▸ Given records:
_ _ _ _
/-!
# Henselian generators of the subfields of the inertia field of a Krull valuation

Topic: `Literature/AlgebraicGeometry/Resolution` (valued function fields), continuing
`KrullRamificationHenselRoots.lean` (frame: an ambient valued field `(Ω, V)`, a subfield
`M ⊆ Ω`, a finite Galois `N | M` inside `Ω`, and the groups `G_Z ⊇ G_T` of `V ∩ N`,
Zariski–Samuel VI §12). There the decomposition field `N^{G_Z}` and the inertia field `N^{G_T}`
were shown to be generated by HENSELIAN ELEMENTS. Here we prove the statement for EVERY
intermediate field of `N^{G_T} | M` at once:

* `exists_henselRoot_adjoin_eq_fixedField` — PROVED: for every subgroup `H ⊇ G_T` of
  `Gal(N | M)`, `N^H = M(η)` with `η ∈ V` a root of a monic `F ∈ (V ∩ M)[X]` such that `F'(η)`
  is a unit of `V` (so the stabiliser of `η` is exactly `H` and `v(σ η − η) = 0` for `σ ∉ H`);
  `exists_henselRoot_toSubfield_fixedField_eq` reads it in `Ω`, and
  `exists_henselRoot_adjoin_eq_of_le_inertiaField` is the form "every `K'` with
  `M ⊆ K' ⊆ N^{G_T}` is `M(η)` with `η` henselian over `V ∩ M`".

This is the elementwise content of the characterisation of the absolute inertia field as the
union of the finite subextensions `F | K` with `O_F` local-étale over `O_K` (Knaf–Kuhlmann 2009,
Lemma 3.7 (3): "`O_P|O_L` is local-étale if and only if `(F,P)` lies in the absolute inertia
field of `(L,P)`", whose proof is "See [Ray], Ch. X, Thm. 1"), and it is the valuation-theoretic
input of Cossart–Piltant 2008, Cor. 6.3 ("let `K'`, `K ⊆ K' ⊆ Kⁱ`, where `Kⁱ` is the inertia
field of `W|V` …"), which climbs local uniformization from `V` to `W ∩ K'` for an ARBITRARY
subfield `K'` of the inertia field — the case `K' = Kⁱ` being `KrullRamificationHenselRoots`.

Method (elementary, avoiding local-étale algebras and the henselization, neither of which is
in Mathlib). Write `O = V ∩ N`, `K' = N^H`.
1. (`exists_crt_orbit`) Weak approximation in the finitely many pairwise incomparable
   conjugates `σ • O` (`ValuationRingsApproximation.lean`) gives an `H`-invariant `e ∈ K'` with
   all conjugates in `V`, `e ≡ 1 (mod 𝔪_V)`, and `σ e ∈ 𝔪_V` unless `σ⁻¹ • O` lies in the
   `H`-orbit of `O`.
2. (`exists_witness_of_not_mem`, the key step) For `ζ ∈ G_Z ∖ H` some `H`-invariant `x` with
   all conjugates in `V` has its residue moved by `ζ̄`: otherwise, with `w` an element whose
   residue is moved by every `h̄⁻¹ζ̄` (`h ∈ H ∩ G_Z`; these lie outside `G_T`, and Nagata's
   exponent `exists_geom_sum_forall_coe_map_mem` normalises the witnesses so that all their
   conjugates lie in `V`) and `y ≡ w` at `O`, `∈ 𝔪` at the other conjugates, the `H`-invariant
   polynomial `P = ∏_{h ∈ H} (X − h y)` would give `P(ζ y) ≡ P^ζ(ζ y) = 0`, i.e. `ζ y ≡ h y`
   for some `h ∈ H` — impossible for `h ∉ G_Z` (`h y ∈ 𝔪`, `ζ y` a unit) and for `h ∈ G_Z`
   (`h⁻¹ζ w ≡ w`).
3. (avoidance, `exists_forall_not_lt_of_forall_exists`) The residues of the `H`-invariant
   elements all of whose conjugates lie in `V` form an `Mv`-subalgebra of `Nv`, which is not
   the union of the fixed loci of the finitely many `ζ̄`, `ζ ∈ G_Z ∖ H` (over an infinite `Mv`:
   Mathlib's `Submodule.exists_forall_notMem_of_forall_ne_top`; over a finite `Mv` the finite
   domain is a field with cyclic unit group): one `η₁` works for all `ζ`.
4. `η = e η₁`: for `σ ∉ H`, either `σ⁻¹ • O = h • O` with `h ∈ H`, and then `σ η = ζ η` with
   `ζ = σ h ∈ G_Z ∖ H` and `v(ζ η − η) = v(ζ η₁ − η₁) = 0`; or `σ η ∈ 𝔪_V`. Hence
   `Stab(η) = H` and `F = ∏_{σ ∈ G/H} (X − σ η)` has `F'(η)` a unit.

Everything is PROVED; no named facts are introduced.

## Sources

* H. Knaf, F.-V. Kuhlmann, *Every place admits local uniformization in a finite extension of
  the function field*, Adv. Math. 221 (2009), Lemma 3.7 (3) (arXiv:math/0702856, p. 13).
  [KnafKuhlmann2009]
* O. Zariski, P. Samuel, *Commutative Algebra* II (1960), Ch. VI §12. [ZariskiSamuel1960]
* V. Cossart, O. Piltant, J. Algebra 320 (2008), Cor. 6.3 (HAL p. 19). [CossartPiltant2008]
-/

noncomputable section

open Module IntermediateField IsLocalRing Polynomial
open scoped Pointwise

namespace Literature.AlgebraicGeometry.Resolution

universe u

section InertiaSubfields

variable {Ω : Type u} [Field Ω] (V : ValuationSubring Ω) {M : Subfield Ω}
  (N : IntermediateField M Ω)

/-- `σ y ∈ V` iff `y ∈ σ⁻¹ • (V ∩ N)`. [folklore] -/
theorem coe_map_mem_iff (σ : N ≃ₐ[M] N) (y : N) :
    ((σ y : N) : Ω) ∈ V ↔ y ∈ σ⁻¹ • V.comap (algebraMap N Ω) := by
  rw [_root_.ValuationSubring.mem_inv_pointwise_smul_iff, AlgEquiv.smul_def,
    _root_.ValuationSubring.mem_comap]
  rfl

/-- `σ y ∈ 𝔪_V` iff `y` lies in the maximal ideal of `σ⁻¹ • (V ∩ N)`. [folklore] -/
theorem valuation_coe_map_lt_one_iff (σ : N ≃ₐ[M] N) (y : N) :
    V.valuation ((σ y : N) : Ω) < 1 ↔ (σ⁻¹ • V.comap (algebraMap N Ω)).valuation y < 1 := by
  rw [valuation_smul_lt_one_iff, inv_inv, AlgEquiv.smul_def,
    valuation_comap_intermediateField_lt_one_iff]

/-- `y ∈ N` is a unit of `V ∩ N` iff `v(y) = 1`. [folklore] -/
theorem valuation_comap_intermediateField_eq_one_iff (y : N) :
    (V.comap (algebraMap N Ω)).valuation y = 1 ↔ V.valuation (y : Ω) = 1 := by
  have hlt := valuation_comap_intermediateField_lt_one_iff V N y
  constructor
  · intro h
    have hmem : (y : Ω) ∈ V := ((V.comap (algebraMap N Ω)).valuation_le_one_iff y).mp h.le
    rcases ((V.valuation_le_one_iff _).mpr hmem).lt_or_eq with h1 | h1
    · -- contradiction with `h`
      have h2 := hlt.mpr h1
      rw [h] at h2
      exact absurd h2 (lt_irrefl _)
    · exact h1
  · intro h
    have hmem : (y : Ω) ∈ V := (V.valuation_le_one_iff _).mp h.le
    have hmem' : y ∈ V.comap (algebraMap N Ω) := hmem
    rcases (((V.comap (algebraMap N Ω)).valuation_le_one_iff y).mpr hmem').lt_or_eq with h1 | h1
    · have h2 := hlt.mp h1
      rw [h] at h2
      exact absurd h2 (lt_irrefl _)
    · exact h1

/-- **Nagata normalisation against the conjugates of `V ∩ N`.** For `x ∈ V ∩ N` there is an
exponent `e` such that, with `u = 1 + x + ⋯ + x^{e-1}`: `u` is a unit of `V`, and `1/u` and
`x/u` have ALL their `M`-conjugates in `V` (Nagata's exponent
`ValuationSubring.exists_geom_sum_valuation_eq_one` for the finite family `σ • (V ∩ N)`).
[folklore] -/
theorem exists_geom_sum_forall_coe_map_mem [FiniteDimensional M N] (x : N) (hx : (x : Ω) ∈ V) :
    ∃ e : ℕ, V.valuation ((∑ k ∈ Finset.range e, x ^ k : N) : Ω) = 1 ∧
      (∀ σ : N ≃ₐ[M] N, ((σ (∑ k ∈ Finset.range e, x ^ k)⁻¹ : N) : Ω) ∈ V) ∧
      (∀ σ : N ≃ₐ[M] N, ((σ (x * (∑ k ∈ Finset.range e, x ^ k)⁻¹) : N) : Ω) ∈ V) := by
  classical
  let O : _root_.ValuationSubring N := V.comap (algebraMap N Ω)
  obtain ⟨e, he2, he⟩ :=
    ValuationSubring.exists_geom_sum_valuation_eq_one (fun σ : N ≃ₐ[M] N => σ • O) x
  set u : N := ∑ k ∈ Finset.range e, x ^ k with hu
  have hxO : x ∈ O := hx
  have hOu : O.valuation u = 1 := by
    have h := he 1 (by rw [one_smul]; exact hxO)
    rwa [one_smul] at h
  have hVu : V.valuation (u : Ω) = 1 := (valuation_comap_intermediateField_eq_one_iff V N u).mp hOu
  have key : ∀ τ : N ≃ₐ[M] N, u⁻¹ ∈ τ • O ∧ x * u⁻¹ ∈ τ • O := by
    intro τ
    by_cases hxτ : x ∈ τ • O
    · have h1 : (τ • O).valuation u = 1 := he τ hxτ
      have hui : u⁻¹ ∈ τ • O := by
        rw [← (τ • O).valuation_le_one_iff, map_inv₀, h1, inv_one]
      exact ⟨hui, mul_mem hxτ hui⟩
    · have hlt : 1 < (τ • O).valuation x := by
        rw [← not_le, (τ • O).valuation_le_one_iff]
        exact hxτ
      obtain ⟨n, hn⟩ := Nat.exists_eq_add_of_le' (by omega : 1 ≤ e)
      have hvu : (τ • O).valuation u = (τ • O).valuation x ^ n := by
        rw [hu, hn]
        exact ValuationSubring.valuation_geom_sum_of_one_lt _ hlt n
      have hux : (τ • O).valuation x ≤ (τ • O).valuation u := by
        rw [hvu]
        calc (τ • O).valuation x = (τ • O).valuation x ^ 1 := (pow_one _).symm
          _ ≤ (τ • O).valuation x ^ n := pow_le_pow_right₀ hlt.le (by omega)
      have hu1 : 1 < (τ • O).valuation u := lt_of_lt_of_le hlt hux
      have hvu0 : (τ • O).valuation u ≠ 0 := ne_of_gt (lt_trans zero_lt_one hu1)
      refine ⟨?_, ?_⟩
      · rw [← (τ • O).valuation_le_one_iff, map_inv₀]
        exact inv_le_one_of_one_le₀ hu1.le
      · rw [← (τ • O).valuation_le_one_iff, map_mul, map_inv₀]
        calc (τ • O).valuation x * ((τ • O).valuation u)⁻¹
            ≤ (τ • O).valuation u * ((τ • O).valuation u)⁻¹ :=
              mul_le_mul_left hux _
          _ = 1 := mul_inv_cancel₀ hvu0
  exact ⟨e, hVu, fun σ => (coe_map_mem_iff V N σ _).mpr (key σ⁻¹).1,
    fun σ => (coe_map_mem_iff V N σ _).mpr (key σ⁻¹).2⟩

/-- **Weak approximation along an orbit of conjugates.** For a subgroup `H` of `Gal(N|M)`
there is an `H`-invariant `e ∈ N`, all of whose conjugates lie in `V`, with `e ≡ 1 (mod 𝔪_V)`
and `σ e ∈ 𝔪_V` whenever `σ⁻¹ • (V ∩ N)` is not of the form `h • (V ∩ N)`, `h ∈ H` (sum the
Chinese-remainder elements of `ValuationSubring.exists_crt_of_forall_le_imp_eq` over the
`H`-orbit of `V ∩ N`, then multiply the `H`-conjugates). [folklore] -/
theorem exists_crt_orbit [FiniteDimensional M N] (H : Subgroup (N ≃ₐ[M] N)) :
    ∃ e : N, (∀ h ∈ H, h e = e) ∧ (∀ σ : N ≃ₐ[M] N, ((σ e : N) : Ω) ∈ V) ∧
      V.valuation ((e : Ω) - 1) < 1 ∧
      ∀ σ : N ≃ₐ[M] N,
        (∀ h ∈ H, σ⁻¹ • V.comap (algebraMap N Ω) ≠ h • V.comap (algebraMap N Ω)) →
          V.valuation ((σ e : N) : Ω) < 1 := by
  classical
  let O : _root_.ValuationSubring N := V.comap (algebraMap N Ω)
  let ι : Type u := ↥(Set.range (fun σ : N ≃ₐ[M] N => σ • O))
  haveI : Finite ι := (Set.finite_range _).to_subtype
  haveI : Fintype ι := Fintype.ofFinite ι
  let R : ι → _root_.ValuationSubring N := fun i => i.1
  have hR : ∀ i j, R i ≤ R j → i = j := by
    rintro ⟨_, σ, rfl⟩ ⟨_, τ, rfl⟩ hle
    apply Subtype.ext
    refine ValuationSubring.eq_of_le_of_comap_eq (F := M) hle ?_
    rw [comap_smul_algEquiv, comap_smul_algEquiv]
  have hcrt : ∀ j : ι, ∃ f : N, (∀ i, f ∈ R i) ∧ (R j).valuation (f - 1) < 1 ∧
      ∀ i, i ≠ j → (R i).valuation f < 1 := fun j =>
    ValuationSubring.exists_crt_of_forall_le_imp_eq R hR j
  choose f hfR hf1 hflt using hcrt
  -- the `H`-orbit of `O` and the element `e₃ ≡ 1` on it, `∈ 𝔪` off it
  let J : Finset ι := Finset.univ.filter fun i => ∃ h ∈ H, (i.1 : _root_.ValuationSubring N) = h • O
  have hJ : ∀ i : ι, i ∈ J ↔ ∃ h ∈ H, (i.1 : _root_.ValuationSubring N) = h • O := fun i => by
    simp only [J, Finset.mem_filter, Finset.mem_univ, true_and]
  let e₃ : N := ∑ j ∈ J, f j
  have he₃R : ∀ i, e₃ ∈ R i := fun i => sum_mem fun j _ => hfR j i
  have he₃one : ∀ i ∈ J, (R i).valuation (e₃ - 1) < 1 := by
    intro i hi
    have hsplit : e₃ - 1 = (f i - 1) + ∑ j ∈ J.erase i, f j := by
      change (∑ j ∈ J, f j) - 1 = _
      rw [← Finset.add_sum_erase J f hi]
      ring
    rw [hsplit]
    refine Valuation.map_add_lt _ (hf1 i) ?_
    exact (R i).valuation.map_sum_lt one_ne_zero fun j hj =>
      hflt j i (Finset.ne_of_mem_erase hj).symm
  have he₃lt : ∀ i, i ∉ J → (R i).valuation e₃ < 1 := fun i hi =>
    (R i).valuation.map_sum_lt one_ne_zero fun j hj => hflt j i fun h => hi (h ▸ hj)
  -- conjugates of `e₃`
  have he₃V : ∀ σ : N ≃ₐ[M] N, ((σ e₃ : N) : Ω) ∈ V := fun σ =>
    (coe_map_mem_iff V N σ _).mpr (he₃R ⟨σ⁻¹ • O, σ⁻¹, rfl⟩)
  have he₃one' : ∀ σ : N ≃ₐ[M] N, (∃ h ∈ H, σ⁻¹ • O = h • O) →
      V.valuation (((σ e₃ : N) : Ω) - 1) < 1 := by
    intro σ hσ
    have h1 : V.valuation (((σ (e₃ - 1) : N)) : Ω) < 1 := by
      rw [valuation_coe_map_lt_one_iff]
      exact he₃one ⟨σ⁻¹ • O, σ⁻¹, rfl⟩ ((hJ _).mpr hσ)
    rw [map_sub, map_one] at h1
    push_cast at h1
    exact h1
  have he₃lt' : ∀ σ : N ≃ₐ[M] N, (∀ h ∈ H, σ⁻¹ • O ≠ h • O) →
      V.valuation ((σ e₃ : N) : Ω) < 1 := by
    intro σ hσ
    rw [valuation_coe_map_lt_one_iff]
    exact he₃lt ⟨σ⁻¹ • O, σ⁻¹, rfl⟩ fun hJ' => by
      obtain ⟨h, hh, hho⟩ := (hJ _).mp hJ'
      exact hσ h hh hho
  -- the `H`-invariant product
  haveI : Fintype ↥H := Fintype.ofFinite _
  let e : N := ∏ h : ↥H, (h : N ≃ₐ[M] N) e₃
  have hconj : ∀ σ : N ≃ₐ[M] N, σ e = ∏ h : ↥H, ((σ * (h : N ≃ₐ[M] N)) e₃ : N) := fun σ => by
    change σ (∏ h : ↥H, (h : N ≃ₐ[M] N) e₃) = _
    rw [map_prod]
    exact Finset.prod_congr rfl fun h _ => (AlgEquiv.mul_apply σ (h : N ≃ₐ[M] N) e₃).symm
  refine ⟨e, fun h₀ hh₀ => ?_, fun σ => ?_, ?_, fun σ hσ => ?_⟩
  · -- `H`-invariance
    rw [hconj]
    change ∏ h : ↥H, ((h₀ * (h : N ≃ₐ[M] N)) e₃ : N) = ∏ h : ↥H, ((h : N ≃ₐ[M] N) e₃ : N)
    exact Fintype.prod_equiv (Equiv.mulLeft (⟨h₀, hh₀⟩ : ↥H))
      (fun h : ↥H => ((h₀ * (h : N ≃ₐ[M] N)) e₃ : N)) (fun h : ↥H => ((h : N ≃ₐ[M] N) e₃ : N))
      (fun h => rfl)
  · -- conjugates in `V`
    rw [hconj]
    push_cast
    exact prod_mem fun h _ => he₃V _
  · -- `e ≡ 1`
    change V.valuation (((∏ h : ↥H, (h : N ≃ₐ[M] N) e₃ : N) : Ω) - 1) < 1
    push_cast
    refine valuation_prod_sub_one_lt_one V _ _ fun h _ => he₃one' _ ⟨(h : N ≃ₐ[M] N)⁻¹, ?_, ?_⟩
    · exact H.inv_mem h.2
    · rfl
  · -- `σ e ∈ 𝔪` off the orbit
    rw [hconj]
    push_cast
    refine ValuationSubring.valuation_prod_lt_one V Finset.univ _ (fun h _ => ?_)
      (Finset.mem_univ (1 : ↥H)) ?_
    · exact (V.valuation_le_one_iff _).mpr (he₃V _)
    · have h1 : ((1 : ↥H) : N ≃ₐ[M] N) = 1 := rfl
      rw [h1, mul_one]
      exact he₃lt' σ hσ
_ _ _ _
▸ Assigned task: From the entries above, extract only the lines running from the one containing "rw [← not_le, (τ" through the one containing "fun σ => (coe_map_mem_iff V N σ _).mpr (key σ⁻¹).2⟩", inclusive.

▸ Expected answer:
        rw [← not_le, (τ • O).valuation_le_one_iff]
        exact hxτ
      obtain ⟨n, hn⟩ := Nat.exists_eq_add_of_le' (by omega : 1 ≤ e)
      have hvu : (τ • O).valuation u = (τ • O).valuation x ^ n := by
        rw [hu, hn]
        exact ValuationSubring.valuation_geom_sum_of_one_lt _ hlt n
      have hux : (τ • O).valuation x ≤ (τ • O).valuation u := by
        rw [hvu]
        calc (τ • O).valuation x = (τ • O).valuation x ^ 1 := (pow_one _).symm
          _ ≤ (τ • O).valuation x ^ n := pow_le_pow_right₀ hlt.le (by omega)
      have hu1 : 1 < (τ • O).valuation u := lt_of_lt_of_le hlt hux
      have hvu0 : (τ • O).valuation u ≠ 0 := ne_of_gt (lt_trans zero_lt_one hu1)
      refine ⟨?_, ?_⟩
      · rw [← (τ • O).valuation_le_one_iff, map_inv₀]
        exact inv_le_one_of_one_le₀ hu1.le
      · rw [← (τ • O).valuation_le_one_iff, map_mul, map_inv₀]
        calc (τ • O).valuation x * ((τ • O).valuation u)⁻¹
            ≤ (τ • O).valuation u * ((τ • O).valuation u)⁻¹ :=
              mul_le_mul_left hux _
          _ = 1 := mul_inv_cancel₀ hvu0
  exact ⟨e, hVu, fun σ => (coe_map_mem_iff V N σ _).mpr (key σ⁻¹).1,
    fun σ => (coe_map_mem_iff V N σ _).mpr (key σ⁻¹).2⟩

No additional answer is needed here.